Accident, death, and dismemberment insurance policies often contain exclusions which prevent recovery under specific circumstances. Sometimes those circumstances must be examined under the “law of the locale” where the event took place. Unfortunately, there may be a conflict about what this means.
A common exclusion relates to intoxication and this was the issue in Cultrona v. Nationwide Life Ins. Co., 748 F.3d 698 (6th Cir. 2014). The policy stated that the surviving spouse could not recover if her husband was “deemed and presumed, under the law of the locale in which the Injury [was] sustained, to be under the influence of alcohol or intoxicating liquors.” Usually, this type of AD&D insurance clause comes into effect when injury or death is the result of driving while intoxicated. In this case, however, the deceased was found dead on the bathroom floor of his own home in Twinsburg, Ohio.
The insurance company denied the claim. Ohio state law provides that the “cause of death and the manner and mode in which the death occurred … in the coroner’s verdict and in the death certificate … shall be the legally accepted manner and mode in which such death occurred.” The coroner had, in fact, found that the manner of death was “[a]cute ethanol intoxication.”

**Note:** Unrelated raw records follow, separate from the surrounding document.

import Summits.Ventures.PercRepro.SixThreeTriple

/-!
# PercRepro — the exact pair bound for an independent triple, part B: the count `D(T ∪ {x, x′}) ≤ 15` and the share `≥ 1/15` (p2, gen 6)

Continuation of `SixThreeTriple.lean` (split for the 400-line file limit; proofs unchanged).
-/

namespace PercRepro

namespace SixThree

open Finset ThmH

variable {α : Type*} [DecidableEq α] {M : Matroid α} [M.Finite]

/-- The coplanar lines of `M|T` with respect to `{x, x′}`. -/
noncomputable def coplanarLines (M : Matroid α) [M.Finite] (T : Finset α) (x x' : α) : Finset (Finset α) :=
  (linesOf M T).filter (fun L => x' ∈ clF M (insert x L))

/-- **The line part of the triple count**: the planes `P ≠ G` with a rank-`2` trace on `T` contribute at most
`6 · |C| + 2 · (3 − |C|) = 6 + 4|C|`, `C` the coplanar lines. -/
theorem sum_rank_two_le_triple (hs : Simple M) {G T : Finset α} (hG : G ∈ planes M) (hT : T ⊆ G)
    (hrT : M.eRk (T : Set α) = 3) (hT3 : T.card = 3) {x x' : α} (hx : x ∈ gr M) (hx' : x' ∈ gr M)
    (hxx' : x ≠ x') (hxG : x ∉ G) (hx'G : x' ∉ G) :
    ∑ P ∈ (planesOf M G (insert x (insert x' T))).filter (fun P => M.eRk ((P ∩ T : Finset α) : Set α) = 2),
      fRule M P (insert x (insert x' T)) ≤ 6 + 4 * ((coplanarLines M T x x').card : ℚ) := by
  classical
  have hTg : T ⊆ gr M := hT.trans (mem_planes.1 hG).1
  obtain ⟨hcard3, hk⟩ := linesOf_triple hs hTg hrT hT3
  set S := insert x (insert x' T) with hS
  set A₂ := (planesOf M G S).filter (fun P => M.eRk ((P ∩ T : Finset α) : Set α) = 2) with hA₂
  have hA₂data : ∀ P ∈ A₂, P ∈ planes M ∧ P ≠ G ∧ M.eRk ((S ∩ P : Finset α) : Set α) = 3 ∧
      M.eRk ((P ∩ T : Finset α) : Set α) = 2 := by
    intro P hP
    rw [hA₂, Finset.mem_filter, planesOf, Finset.mem_filter, Finset.mem_erase] at hP
    exact ⟨hP.1.1.2, hP.1.1.1, hP.1.2, hP.2⟩
  have hmaps : ∀ P ∈ A₂, clF M (P ∩ T) ∈ linesOf M T := by
    intro P hP
    obtain ⟨hPpl, hne, -, h2⟩ := hA₂data P hP
    obtain ⟨hL, hLB, -, -⟩ := line_of_trace hG hPpl hT hrT h2
    unfold linesOf
    rw [Finset.mem_filter, hLB]
    exact ⟨hL, two_le_card_of_eRk_eq_two h2⟩
  rw [← Finset.sum_fiberwise_of_maps_to hmaps]
  -- per line: `≤ 2 + (4 if coplanar)`
  have hfib : ∀ L ∈ linesOf M T, ∑ P ∈ A₂.filter (fun P => clF M (P ∩ T) = L), fRule M P S ≤
      2 + (if L ∈ coplanarLines M T x x' then (4 : ℚ) else 0) := by
    intro L hL
    have hLG := linesOf_subset_plane hs hG hT hrT hL
    have hL' : L ∈ lines M := (Finset.mem_filter.1 hL).1
    have hLcard : 2 ≤ (L ∩ T).card := (Finset.mem_filter.1 hL).2
    have hF : ∀ P ∈ A₂.filter (fun P => clF M (P ∩ T) = L), P ∈ planes M ∧ P ≠ G ∧
        M.eRk ((S ∩ P : Finset α) : Set α) = 3 ∧ P ∩ T = L ∩ T ∧ L ⊆ P := by
      intro P hP
      rw [Finset.mem_filter] at hP
      obtain ⟨hPpl, hne, hr3, h2⟩ := hA₂data P hP.1
      obtain ⟨-, hLB, -, hLP⟩ := line_of_trace hG hPpl hT hrT h2
      rw [hP.2] at hLB hLP
      exact ⟨hPpl, hne, hr3, hLB.symm, hLP⟩
    by_cases hcop : L ∈ coplanarLines M T x x'
    · rw [if_pos hcop]
      have h := (pair_fibre_le hs hG hT hrT hL' hLG hLcard hx hx' hxx' hxG hx'G _ hF).1
      rw [hk L hL] at h
      norm_num at h ⊢
      linarith
    · rw [if_neg hcop]
      have hnb : ∀ P ∈ A₂.filter (fun P => clF M (P ∩ T) = L), ¬ ({x, x'} : Finset α) ⊆ P := by
        intro P hP hsub
        apply hcop
        obtain ⟨hPpl, -, -, -, hLP⟩ := hF P hP
        have hc' : 2 ≤ L.card := hLcard.trans (Finset.card_le_card Finset.inter_subset_left)
        have hPeq : P = clF M (insert x L) :=
          plane_eq_clF_insert hs hPpl hL' hLP hLG hc' hx hxG (hsub (by simp))
        unfold coplanarLines
        rw [Finset.mem_filter]
        exact ⟨hL, hPeq ▸ hsub (by simp)⟩
      have h := pair_fibre_le_of_no_both hs hG hT hL' hLG hLcard hx hx' hxx' hxG hx'G _ hF hnb
      rw [hk L hL] at h
      norm_num at h ⊢
      linarith
  calc ∑ L ∈ linesOf M T, ∑ P ∈ A₂.filter (fun P => clF M (P ∩ T) = L), fRule M P S
      ≤ ∑ L ∈ linesOf M T, (2 + (if L ∈ coplanarLines M T x x' then (4 : ℚ) else 0)) :=
        Finset.sum_le_sum hfib
    _ = 6 + 4 * ((coplanarLines M T x x').card : ℚ) := by
        have hinter : linesOf M T ∩ coplanarLines M T x x' = coplanarLines M T x x' := by
          unfold coplanarLines
          exact Finset.inter_eq_right.2 (Finset.filter_subset _ _)
        rw [Finset.sum_add_distrib, Finset.sum_const, hcard3, Finset.sum_ite_mem, hinter, Finset.sum_const,
          nsmul_eq_mul, nsmul_eq_mul]
        push_cast
        ring

/-- **The point part of the triple count**: the planes `P ≠ G` with `|P ∩ T| ≤ 1` and a rank-`3` trace on `S` each
contribute `1` and inject into the points of `T` lying on no coplanar line. -/
theorem sum_rank_le_one_le_triple (hs : Simple M) {G T : Finset α} (hG : G ∈ planes M) (hT : T ⊆ G)
    (hrT : M.eRk (T : Set α) = 3) {x x' : α} (hx : x ∈ gr M) (hxx' : x ≠ x') (hxG : x ∉ G) :
    ∑ P ∈ (planesOf M G (insert x (insert x' T))).filter (fun P => ¬ M.eRk ((P ∩ T : Finset α) : Set α) = 2),
      fRule M P (insert x (insert x' T)) ≤
      ((T.filter (fun a => ∀ L ∈ coplanarLines M T x x', a ∉ L)).card : ℚ) := by
  classical
  have hTg : T ⊆ gr M := hT.trans (mem_planes.1 hG).1
  set S := insert x (insert x' T) with hS
  set A₁ := (planesOf M G S).filter (fun P => ¬ M.eRk ((P ∩ T : Finset α) : Set α) = 2) with hA₁
  have hA₁data : ∀ P ∈ A₁, P ∈ planes M ∧ P ≠ G ∧ M.eRk ((S ∩ P : Finset α) : Set α) = 3 ∧
      (P ∩ T).card ≤ 1 := by
    intro P hP
    rw [hA₁, Finset.mem_filter, planesOf, Finset.mem_filter, Finset.mem_erase] at hP
    obtain ⟨⟨⟨hne, hPpl⟩, hr3⟩, hnot2⟩ := hP
    refine ⟨hPpl, hne, hr3, ?_⟩
    apply card_le_one_of_eRk_le_one hs (Finset.inter_subset_right.trans hTg)
    have hle2 := eRk_inter_le_two hG hPpl hne hT
    obtain ⟨k, hk, -⟩ := eRk_eq_nat M (P ∩ T)
    rw [hk] at hle2 hnot2 ⊢
    have hk2 : k ≤ 2 := by exact_mod_cast hle2
    have hk2' : k ≠ 2 := fun h => hnot2 (by rw [h]; rfl)
    exact_mod_cast (show k ≤ 1 by omega)
  -- each such plane has trace exactly `{a, x, x′}` for a point `a ∈ T` on no coplanar line
  have hA₁trace : ∀ P ∈ A₁, (S ∩ P).card = 3 ∧
      ∃ a ∈ T.filter (fun a => ∀ L ∈ coplanarLines M T x x', a ∉ L), S ∩ P = insert a {x, x'} := by
    intro P hP
    obtain ⟨hPpl, hne, hr3, hcard1⟩ := hA₁data P hP
    have hsub : S ∩ P ⊆ (P ∩ T) ∪ {x, x'} := by
      rw [hS, pair_trace_eq]
      exact Finset.union_subset_union (Finset.Subset.refl _) Finset.inter_subset_right
    have hle3 : (S ∩ P).card ≤ 3 := by
      calc (S ∩ P).card ≤ ((P ∩ T) ∪ {x, x'}).card := Finset.card_le_card hsub
        _ ≤ (P ∩ T).card + ({x, x'} : Finset α).card := Finset.card_union_le _ _
        _ ≤ 1 + 2 := by rw [Finset.card_pair hxx']; omega
    have hge3 : 3 ≤ (S ∩ P).card := three_le_card_of_eRk_eq_three hr3
    have hcard3 : (S ∩ P).card = 3 := le_antisymm hle3 hge3
    refine ⟨hcard3, ?_⟩
    obtain ⟨a, ha⟩ : (P ∩ T).Nonempty := by
      rw [Finset.nonempty_iff_ne_empty]
      intro hempty
      have : S ∩ P ⊆ ({x, x'} : Finset α) := by
        intro y hy
        have := hsub hy
        rw [hempty, Finset.empty_union] at this
        exact this
      have := Finset.card_le_card this
      rw [Finset.card_pair hxx'] at this
      omega
    have hPT : P ∩ T = {a} := by
      apply Finset.eq_singleton_iff_unique_mem.2 ⟨ha, ?_⟩
      intro y hy
      exact Finset.card_le_one.1 hcard1 y hy a ha
    have hSP : S ∩ P = insert a {x, x'} := by
      apply Finset.eq_of_subset_of_card_le
      · rw [hPT] at hsub
        intro y hy
        have := hsub hy
        rw [Finset.mem_union, Finset.mem_singleton] at this
        rw [Finset.mem_insert]
        exact this
      · rw [hcard3]
        exact Finset.card_le_three
    refine ⟨a, ?_, hSP⟩
    rw [Finset.mem_filter]
    refine ⟨(Finset.mem_inter.1 ha).2, ?_⟩
    intro L hL haL
    have hL' : L ∈ linesOf M T := (Finset.mem_filter.1 hL).1
    have hcop : x' ∈ clF M (insert x L) := (Finset.mem_filter.1 hL).2
    exact no_point_plane_of_coplanar hs hG hT hrT hL' hx hxG hcop hPpl hr3 haL hSP hcard1
  have hterm : ∀ P ∈ A₁, fRule M P S = 1 := by
    intro P hP
    obtain ⟨-, -, hr3, -⟩ := hA₁data P hP
    obtain ⟨hcard3, -⟩ := hA₁trace P hP
    unfold fRule
    rw [if_pos hr3, hcard3]
    norm_num
  have hA₁sub : A₁ ⊆ (T.filter (fun a => ∀ L ∈ coplanarLines M T x x', a ∉ L)).image
      (fun a => clF M (insert a {x, x'})) := by
    intro P hP
    obtain ⟨hPpl, -, hr3, -⟩ := hA₁data P hP
    obtain ⟨-, a, haF, hSP⟩ := hA₁trace P hP
    rw [Finset.mem_image]
    refine ⟨a, haF, ?_⟩
    apply Finset.coe_injective
    rw [coe_clF]
    have hsubP : insert a {x, x'} ⊆ P := by rw [← hSP]; exact Finset.inter_subset_right
    have hr3' : M.eRk ((insert a {x, x'} : Finset α) : Set α) = 3 := by rw [← hSP]; exact hr3
    exact closure_eq_of_subset_plane hPpl hsubP hr3'
  calc ∑ P ∈ A₁, fRule M P S = ∑ _P ∈ A₁, (1 : ℚ) := Finset.sum_congr rfl hterm
    _ = (A₁.card : ℚ) := by rw [Finset.sum_const, nsmul_eq_mul, mul_one]
    _ ≤ _ := by
        have h1 := Finset.card_le_card hA₁sub
        have h2 := Finset.card_image_le (s := T.filter (fun a => ∀ L ∈ coplanarLines M T x x', a ∉ L))
          (f := fun a => clF M (insert a {x, x'}))
        exact_mod_cast h1.trans h2

/-- The points of `T` on no coplanar line: at most `1` if some line is coplanar, none if two lines are. -/
theorem card_free_le (hs : Simple M) {G T : Finset α} (hG : G ∈ planes M) (hT : T ⊆ G)
    (hrT : M.eRk (T : Set α) = 3) (hT3 : T.card = 3) {x x' : α} :
    (1 ≤ (coplanarLines M T x x').card →
      (T.filter (fun a => ∀ L ∈ coplanarLines M T x x', a ∉ L)).card ≤ 1) ∧
    (2 ≤ (coplanarLines M T x x').card →
      (T.filter (fun a => ∀ L ∈ coplanarLines M T x x', a ∉ L)).card = 0) := by
  classical
  have hTg : T ⊆ gr M := hT.trans (mem_planes.1 hG).1
  obtain ⟨-, hk⟩ := linesOf_triple hs hTg hrT hT3
  have hCsub : coplanarLines M T x x' ⊆ linesOf M T := Finset.filter_subset _ _
  refine ⟨?_, ?_⟩
  · intro h1
    obtain ⟨L, hL⟩ := Finset.card_pos.1 h1
    have hsub : T.filter (fun a => ∀ L ∈ coplanarLines M T x x', a ∉ L) ⊆ T \ L := by
      intro a ha
      rw [Finset.mem_filter] at ha
      rw [Finset.mem_sdiff]
      exact ⟨ha.1, ha.2 L hL⟩
    have hcard : (T \ L).card = 1 := by
      have h := Finset.card_sdiff_add_card_inter T L
      rw [Finset.inter_comm, hk L (hCsub hL), hT3] at h
      omega
    exact (Finset.card_le_card hsub).trans hcard.le
  · intro h2
    obtain ⟨L₁, hL₁, L₂, hL₂, hne⟩ := Finset.one_lt_card.1 h2
    have hL₁' : L₁ ∈ lines M := (Finset.mem_filter.1 (hCsub hL₁)).1
    have hL₂' : L₂ ∈ lines M := (Finset.mem_filter.1 (hCsub hL₂)).1
    -- the two traces are distinct pairs of the triple `T`, so they cover `T`
    have hinter : (L₁ ∩ T ∩ (L₂ ∩ T)).card ≤ 1 := by
      by_contra h
      push Not at h
      obtain ⟨u, hu, v, hv, huv⟩ := Finset.one_lt_card.1 h
      simp only [Finset.mem_inter] at hu hv
      exact hne (lines_eq_of_two_mem hs hL₁' hL₂' hu.1.1 hv.1.1 hu.2.1 hv.2.1 huv)
    have hcover : (L₁ ∩ T) ∪ (L₂ ∩ T) = T := by
      apply Finset.eq_of_subset_of_card_le (Finset.union_subset Finset.inter_subset_right Finset.inter_subset_right)
      have h := Finset.card_union_add_card_inter (L₁ ∩ T) (L₂ ∩ T)
      rw [hk L₁ (hCsub hL₁), hk L₂ (hCsub hL₂)] at h
      omega
    rw [Finset.card_eq_zero, Finset.filter_eq_empty_iff]
    intro a ha hfree
    have : a ∈ (L₁ ∩ T) ∪ (L₂ ∩ T) := by rw [hcover]; exact ha
    rw [Finset.mem_union, Finset.mem_inter, Finset.mem_inter] at this
    rcases this with ⟨h, -⟩ | ⟨h, -⟩
    · exact hfree L₁ hL₁ h
    · exact hfree L₂ hL₂ h

/-- **The exact pair bound for an independent triple** (mine-2 §19.2 (c) at `b = 3`, the `≤` half): for `T ⊆ G` an
independent triple and `x ≠ x′ ∉ G`, `D(T ∪ {x, x′}) ≤ 15`. -/
theorem D_pair_le_triple (hs : Simple M) {G T : Finset α} (hG : G ∈ planes M) (hT : T ⊆ G)
    (hrT : M.eRk (T : Set α) = 3) (hT3 : T.card = 3) {x x' : α} (hx : x ∈ gr M) (hx' : x' ∈ gr M)
    (hxx' : x ≠ x') (hxG : x ∉ G) (hx'G : x' ∉ G) :
    D M (insert x (insert x' T)) ≤ 15 := by
  classical
  unfold D
  rw [← Finset.add_sum_erase (planes M) _ hG, fRule_eq_of_inter (pair_inter_eq hT hxG hx'G) hrT,
    sum_erase_eq_sum_planesOf, hT3, ← Finset.sum_filter_add_sum_filter_not (planesOf M G _)
      (fun P => M.eRk ((P ∩ T : Finset α) : Set α) = 2)]
  have h2 := sum_rank_two_le_triple hs hG hT hrT hT3 hx hx' hxx' hxG hx'G
  have h1 := sum_rank_le_one_le_triple hs hG hT hrT hx hxx' hxG
  obtain ⟨hf1, hf2⟩ := card_free_le hs hG hT hrT hT3 (x := x) (x' := x')
  have hC2 : (coplanarLines M T x x').card ≤ 2 := by
    by_contra h
    push Not at h
    have hCsub : coplanarLines M T x x' ⊆ linesOf M T := Finset.filter_subset _ _
    have hcard3 := (linesOf_triple hs (hT.trans (mem_planes.1 hG).1) hrT hT3).1
    have hCeq : coplanarLines M T x x' = linesOf M T :=
      Finset.eq_of_subset_of_card_le hCsub (by omega)
    apply not_all_coplanar hs hG hT hrT hT3 hx hx' hxx' hxG
    intro L hL
    rw [← hCeq] at hL
    exact (Finset.mem_filter.1 hL).2
  have hfree3 : (T.filter (fun a => ∀ L ∈ coplanarLines M T x x', a ∉ L)).card ≤ 3 :=
    (Finset.card_le_card (Finset.filter_subset _ _)).trans hT3.le
  set s2 := ∑ P ∈ (planesOf M G (insert x (insert x' T))).filter
    (fun P => M.eRk ((P ∩ T : Finset α) : Set α) = 2), fRule M P (insert x (insert x' T)) with hs2
  set s1 := ∑ P ∈ (planesOf M G (insert x (insert x' T))).filter
    (fun P => ¬ M.eRk ((P ∩ T : Finset α) : Set α) = 2), fRule M P (insert x (insert x' T)) with hs1
  set fr := (T.filter (fun a => ∀ L ∈ coplanarLines M T x x', a ∉ L)).card with hfr
  obtain ⟨c, hc⟩ : ∃ c, (coplanarLines M T x x').card = c := ⟨_, rfl⟩
  rw [hc] at h2 hf1 hf2 hC2
  have hfr3 : (fr : ℚ) ≤ 3 := by exact_mod_cast hfree3
  norm_num
  interval_cases c
  · push_cast at h2
    linarith
  · have : (fr : ℚ) ≤ 1 := by exact_mod_cast hf1 (le_refl _)
    push_cast at h2
    linarith
  · have : (fr : ℚ) = 0 := by exact_mod_cast hf2 (le_refl _)
    push_cast at h2
    linarith

/-- **The exact lossy-pair share for a triple**: `w(G, T ∪ {x, x′}) ≥ 1/15` (mine-2 §19.4 (iii), the `≥` half). -/
theorem share_triple_pair_ge (hs : Simple M) {G T : Finset α} (hG : G ∈ planes M) (hT : T ⊆ G)
    (hrT : M.eRk (T : Set α) = 3) (hT3 : T.card = 3) {x x' : α} (hx : x ∈ gr M) (hx' : x' ∈ gr M)
    (hxx' : x ≠ x') (hxG : x ∉ G) (hx'G : x' ∉ G) :
    (1 / 15 : ℚ) ≤ fRule M G (insert x (insert x' T)) / D M (insert x (insert x' T)) := by
  have hSG := pair_inter_eq hT hxG hx'G
  rw [fRule_eq_of_inter hSG hrT]
  obtain ⟨-, hDpos⟩ := D_pos hG hSG hrT
  have hD := D_pair_le_triple hs hG hT hrT hT3 hx hx' hxx' hxG hx'G
  rw [hT3, le_div_iff₀ hDpos]
  norm_num
  linarith

end SixThree

end PercRepro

The surviving spouse argued that the “law of the locale” under her AD&D insurance policy should mean the law of the town in which the death took place. Since Twinsburg had no ordinance equivalent to the state law and the decedent had not been driving while intoxicated when he died, she believed that her claim should be paid. She was able to point to some cases where “law of the locale” was interpreted to mean city or county law. However, the appellate court disagreed, finding that “the bulk of authority supports the opposite conclusion-that the phrase ‘law of the locale’ means state law.” Denial of the claim was affirmed.